So Happy to see Cherry Blossoms: Haiku from the Year of the Great Earthquake and Tsunami まんかいのさくらがみれてうれしいな 大震災と津波の年が生みだした一句
So Happy to see Cherry Blossoms: Haiku from the Year of the Great Earthquake and Tsunami まんかいのさくらがみれてうれしいな 大震災と津波の年が生みだした一句

Volume 12 | Issue 39 | Number 4

Article ID 4193

 

 Co-Winner of the Kyoko Selden Translation Prize (2014)

Edited by Mayuzumi Madoka

Translated by Hiroaki and Nancy Sato

(Red Moon Press 2014)1

The great earthquake that struck off the Pacific coast of Japan’s northeast region on March 11, 2011, and the tsunami it created, destroyed wide swaths of the coastal regions, killing 16,000 people, with more than 2,600 people missing. The tsunami also disabled a nuclear power plant in Fukushima and forced large numbers of people to evacuate or flee the affected areas. Three years later, more than a quarter million people still live in temporary housing or elsewhere not in their own homes. Nearly 50,000 Fukushima residents continue to live outside the prefecture.2

Amid the torrents of words and images that gushed out of the calamities (and continue to do so), the haiku poet Mayuzumi Madoka’s anthology, まんかいのさくらがみれてうれしいな (2012), was a modest attempt to record how ordinary people in affected areas reacted to the disasters. She did this through the shortest poetic medium in the world, selecting haiku composed by amateur writers, of all generations.

Thus the author of the title haiku was, at the time, an 11-year-old boy, Abe Ryusei:

まんかいのさくらがみれてうれしいな

Mankai no sakura ga mirete ureshiina

I’m So Happy to See Cherry Blossoms in Full Bloom

This haiku may immediately bring to mind A. E. Housman’s famous poem that begins, “Loveliest of trees, the cherry now / Is hung with bloom along the bough.” But 11-year-old Abe’s circumstances couldn’t be more different. The fifth grader from Yamada Town, Iwate, explained: “Orikasa was left with wreckage and rubble. But I saw a cherry tree, small but blooming. It was in full bloom. So I wrote this haiku.”

Orikasa, part of Yamada Town with 16,000 people, was almost totally destroyed by the tsunami and the great fire it touched off. The township of Yamada as a whole suffered a death toll of 604, with 149 people missing.

However, Abe Ryusei is not the youngest haiku writer whose work Mayuzumi selected for her anthology. That distinction goes to Shuto Miu, an 8-year-old girl, from Ishinomaki, Miyagi. She wrote:

年賀には「こんどあったらあそぼうね」

Nenga ni wa “Kondo attara asobo ne”

In New Year’s card: “Next time we meet let’s have fun”

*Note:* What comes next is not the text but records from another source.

import Mathlib.Analysis.SpecialFunctions.Log.Basic
import Mathlib.Analysis.SpecialFunctions.Pow.Real
import Mathlib.Analysis.Real.Pi.Bounds
import HarnessLib

/-!
# K2R `RealisedQuasiStaticCellLaw`, line `floquet-bloch`, stub `stub_lowSectorStrong`: scalar inequalities of the S road
# (strongly coupled low sectors) at the replayed cell word (helper; `--supports stmt-AnomalousDissipation-20446`)

Summits-side helper file (pure real arithmetic; no definitions, no named facts). In the good slot of the cubature word
(`|ê_j·ℓ| ≥ √(7/130)‖ℓ‖`, `|m_j·ℓ| ≥ √(7/130)‖ℓ‖‖m_j‖`) a sector with `(δ/10⁴)nν ≤ ‖ℓ‖ ≤ 10⁻⁴n` has in-plane floor
`F_j ≥ 1/5` and coupling `g_j ≥ δ/10⁸`, so the per-period contraction hypothesis `hcP` of `lowSector_decay_of_rates`
holds at `W′ = (cubatureWord.stretch M).stretch (1/ν)` as soon as `M ≥ 10¹⁸/δ²` (`strong_hcP`); `strong_hcF` is the
free-decay bound `c ≤ π²Mτ_j`.
-/

set_option linter.dupNamespace false

noncomputable section

namespace Summit.AnomalousDissipation.AnomalousDissipation.Theorems.SolenoidalFractalHomogenisation.RealisedQuasiStaticCellLaw

open Real

/-- `0.23 ≤ √(7/130)`. -/
theorem sqrt_seven_div_ge : (23 / 100 : ℝ) ≤ Real.sqrt (7 / 130) := by
  rw [show (23 / 100 : ℝ) = Real.sqrt ((23 / 100) ^ 2) from (Real.sqrt_sq (by norm_num)).symm]
  exact Real.sqrt_le_sqrt (by norm_num)

/-- **Free-decay bound of the S road**: `c ≤ 1 ≤ 8π²(ν/n²)(n/2)²(Mτ/ν·(1 − 1/2)) = π²Mτ`. -/
theorem strong_hcF {c M τ ν n ρ : ℝ} (hc1 : c ≤ 1) (hM10 : 10 ≤ M) (hτ : 40 ≤ τ) (hν : 0 < ν) (hn : 0 < n)
    (hρ : ρ = 1 / 2) :
    c ≤ 8 * π ^ 2 * (ν / n ^ 2) * (n / 2) ^ 2 * (M * τ / ν * (1 - ρ)) := by
  subst hρ
  have hπ := Real.pi_gt_three
  have e : 8 * π ^ 2 * (ν / n ^ 2) * (n / 2) ^ 2 * (M * τ / ν * (1 - 1 / 2)) = π ^ 2 * (M * τ) := by
    field_simp
    ring
  rw [e]
  have hMτ : (400 : ℝ) ≤ M * τ := by nlinarith
  have h9 : (9 : ℝ) ≤ π ^ 2 := by nlinarith
  have := mul_le_mul h9 hMτ (by norm_num) (by positivity)
  linarith

/-- **Per-period contraction of the S road** (`hcP` of `lowSector_decay_of_rates` at the cell word, good slot). -/
theorem strong_hcP {c M ν n a Fm bm τ θ xx xK KK δ ρ : ℝ} (hc1 : c ≤ 1) (hδ : 0 < δ) (hδ1 : δ ≤ 1)
    (hM : 10 ^ 18 / δ ^ 2 ≤ M) (hν : 0 < ν) (hn : 0 < n) (ha0 : 0 < a) (hbig : δ / 10000 * (n * ν) ≤ a)
    (han : 10000 * a ≤ n) (hF1 : 1 ≤ Fm) (hF3 : Fm ≤ 3) (hbm1 : 1 ≤ bm) (hbmF : bm ^ 2 = Fm) (hτ : 40 ≤ τ)
    (hθ : Real.sqrt (7 / 130) * a ≤ θ) (hxx : xx = a ^ 2) (hKK : KK = (n * bm) ^ 2)
    (hxK : Real.sqrt (7 / 130) * (a * (n * bm)) ≤ |xK|) (hρ : ρ = 1 / 2) :
    Real.log (2 * (5 / 3)) + c ≤
      4 * π ^ 2 * Fm * ν * min 2 (((|xK| - xx) / (Real.sqrt xx * (Real.sqrt xx + Real.sqrt KK))) ^ 2) *
        (θ / (8 * π ^ 2 * Fm * bm * n * ν) / 2) *
        min (θ / (8 * π ^ 2 * Fm * bm * n * ν) / 2) (θ / (8 * π ^ 2 * Fm * bm * n * ν))⁻¹ / 80 *
        (M * τ / ν * (1 - ρ)) := by
  subst hρ
  have hπ := Real.pi_gt_three
  have hπ4 := Real.pi_lt_four
  have hbm2 : bm ≤ 2 := by
    by_contra h
    have h' : 2 < bm := lt_of_not_ge h
    nlinarith only [hbmF, hF3, h']
  have hbm0 : 0 < bm := by linarith
  have hnb : 0 < n * bm := by positivity
  have hnν : 0 < n * ν := by positivity
  have hM0 : 0 < M := lt_of_lt_of_le (by positivity) hM
  have h23 := sqrt_seven_div_ge
  have hxK' : 23 / 100 * (a * (n * bm)) ≤ |xK| := le_trans (mul_le_mul_of_nonneg_right h23 (by positivity)) hxK
  have hθ' : 23 / 100 * a ≤ θ := le_trans (mul_le_mul_of_nonneg_right h23 ha0.le) hθ
  have hθ0 : 0 < θ := lt_of_lt_of_le (by positivity) hθ'
  -- the in-plane floor `F ≥ 1/5`
  rw [hxx, hKK, Real.sqrt_sq ha0.le, Real.sqrt_sq hnb.le]
  have hF : 1 / 5 ≤ (|xK| - a ^ 2) / (a * (a + n * bm)) := by
    rw [le_div_iff₀ (by positivity)]
    have h1 : a ≤ n * bm / 10000 := by
      have : (n : ℝ) ≤ n * bm := le_mul_of_one_le_right hn.le hbm1
      linarith only [han, this]
    have h2 := mul_le_mul_of_nonneg_left h1 ha0.le
    have h3 : 0 ≤ a * (n * bm) := by positivity
    nlinarith only [hxK', h2, h3]
  have hm2 : 1 / 25 ≤ min 2 (((|xK| - a ^ 2) / (a * (a + n * bm))) ^ 2) :=
    le_min (by norm_num) (by nlinarith [hF])
  -- the coupling `g ≥ δ/10⁸`
  obtain ⟨g, hg⟩ : ∃ g : ℝ, θ / (8 * π ^ 2 * Fm * bm * n * ν) = g := ⟨_, rfl⟩
  rw [hg]
  have hgpos : 0 < g := by rw [← hg]; positivity
  have hg0 : δ / 10 ^ 8 ≤ g := by
    rw [← hg, le_div_iff₀ (by positivity)]
    have h1 : 8 * π ^ 2 * Fm * bm ≤ 768 := by
      have : π ^ 2 ≤ 16 := by nlinarith
      have h2 : π ^ 2 * Fm ≤ 16 * 3 := mul_le_mul this hF3 (by linarith) (by norm_num)
      nlinarith
    have h2 : δ / 10 ^ 8 * (8 * π ^ 2 * Fm * bm * n * ν) = δ * (n * ν) / 10 ^ 8 * (8 * π ^ 2 * Fm * bm) := by ring
    rw [h2]
    have h3 : δ * (n * ν) / 10 ^ 8 * (8 * π ^ 2 * Fm * bm) ≤ δ * (n * ν) / 10 ^ 8 * 768 :=
      mul_le_mul_of_nonneg_left h1 (by positivity)
    have h4 : 0 ≤ δ * (n * ν) := by positivity
    nlinarith only [h3, hθ', hbig, h4]
  have hP : δ ^ 2 / (4 * 10 ^ 16) ≤ g / 2 * min (g / 2) g⁻¹ := by
    rcases le_total (g / 2) g⁻¹ with h | h
    · rw [min_eq_left h]
      have : (δ / 10 ^ 8) ^ 2 ≤ g ^ 2 := pow_le_pow_left₀ (by positivity) hg0 2
      nlinarith only [this]
    · rw [min_eq_right h, show g / 2 * g⁻¹ = 1 / 2 by field_simp]
      have : δ ^ 2 ≤ 1 := by nlinarith only [hδ, hδ1]
      rw [div_le_iff₀ (by positivity)]
      linarith only [this]
  -- assemble
  have hlog : Real.log (2 * (5 / 3)) ≤ 7 / 3 := (Real.log_le_sub_one_of_pos (by norm_num)).trans (by norm_num)
  have e : 4 * π ^ 2 * Fm * ν * min 2 (((|xK| - a ^ 2) / (a * (a + n * bm))) ^ 2) * (g / 2) * min (g / 2) g⁻¹ / 80 *
      (M * τ / ν * (1 - 1 / 2)) =
      π ^ 2 * Fm * M * τ / 40 * (min 2 (((|xK| - a ^ 2) / (a * (a + n * bm))) ^ 2) * (g / 2 * min (g / 2) g⁻¹)) := by
    field_simp
    ring
  rw [e]
  have h1 : 1 / 25 * (δ ^ 2 / (4 * 10 ^ 16)) ≤
      min 2 (((|xK| - a ^ 2) / (a * (a + n * bm))) ^ 2) * (g / 2 * min (g / 2) g⁻¹) :=
    mul_le_mul hm2 hP (by positivity) (le_trans (by norm_num) hm2)
  have h2 : 9 * M ≤ π ^ 2 * Fm * M * τ / 40 := by
    rw [le_div_iff₀ (by norm_num)]
    have h9 : 9 ≤ π ^ 2 := by nlinarith only [hπ]
    have : 9 ≤ π ^ 2 * Fm := by nlinarith only [h9, hF1]
    have h' := mul_le_mul_of_nonneg_right (mul_le_mul this hτ (by norm_num) (by positivity)) hM0.le
    linarith only [h']
  have hMδ : 10 ^ 18 ≤ M * δ ^ 2 := by rwa [div_le_iff₀ (by positivity)] at hM
  have h3 := mul_le_mul h2 h1 (by positivity) (by positivity)
  have h4 : 9 * M * (1 / 25 * (δ ^ 2 / (4 * 10 ^ 16))) = 9 * (M * δ ^ 2) / 10 ^ 18 := by ring
  rw [h4] at h3
  have h5 : (9 : ℝ) ≤ 9 * (M * δ ^ 2) / 10 ^ 18 := by
    rw [le_div_iff₀ (by positivity)]; linarith only [hMδ]
  linarith only [hlog, hc1, h3, h5]

end Summit.AnomalousDissipation.AnomalousDissipation.Theorems.SolenoidalFractalHomogenisation.RealisedQuasiStaticCellLaw

end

Shuto explained: “Every year I exchanged New Year cards with a friend since kindergarten, but he died in the tsunami. The New Year card I had received two months before the tsunami said this. I feel very sad.”

The city of Ishinomaki, northeast of Sendai, was practically wiped out by the tsunami. Its death toll of 3,256, with 451 people missing, was the largest that any municipality suffered.

At the other end of the generational spectrum are sexagenarians, octogenarians, even a nonagenarian. That may reflect not just the rapidly aging Japanese society but also the fact that many of the areas devastated by the tsunami were slowing depopulating, with rising proportions of older people.

Ara Fumiko, 91 years old, has two haiku in the English edition. One of them reads:

春寒や卒寿の避難つらかりし

Harusamu ya sotsuju no hinan tsurakarishi

Spring cold painful to evacuate at age ninety

Ara is from Iitate Village, Fukushima. Iitate, distant enough from the Pacific Ocean not to suffer from the tsunami, had just one casualty. But the village was too close to the disabled nuclear power plant. When their village was designated as one of the “planned evacuation zones,” all the villagers had to move out to different locations. It was a great blow to the dairy village proud of pursuing self-sufficiency and sustainability despite the tough winter weather.

Like the 11-year-old Abe Ryusei’s haiku, Ara Fumiko’s fulfills the traditional haiku requirement of inclusion of a seasonal indicator. Here, it is “spring cold,” harusamu, which refers to the cold that persists after the Vernal Equinox.

Those in their prime tend to express their shock and dismay in the face of the calamity with a somewhat greater immediacy. Yoshino Hiroko, 38 years old, wrote, using the same seasonal term as Ara’s, “spring cold”:

春寒や家も車も流されて

Harusamu ya ie mo kuruma mo nagasarete

Spring cold both house and car washed away

To this vivid haiku, Yoshino, from Namie Town, Fukushima, adds a few more details in her note: “In a single moment our house, our car, and all valuables, including the piano we’d bought a month earlier were washed away in the tsunami. But all of my family were spared our lives. At this time we live in Yamagata.”

With a death toll of 149, Namie, “Estuary of Waves,” may have been among the luckier ones. But radiation from the disabled nuclear power plant directly to the south forced the residents there to evacuate. To this day, Namie largely remains a ghost town.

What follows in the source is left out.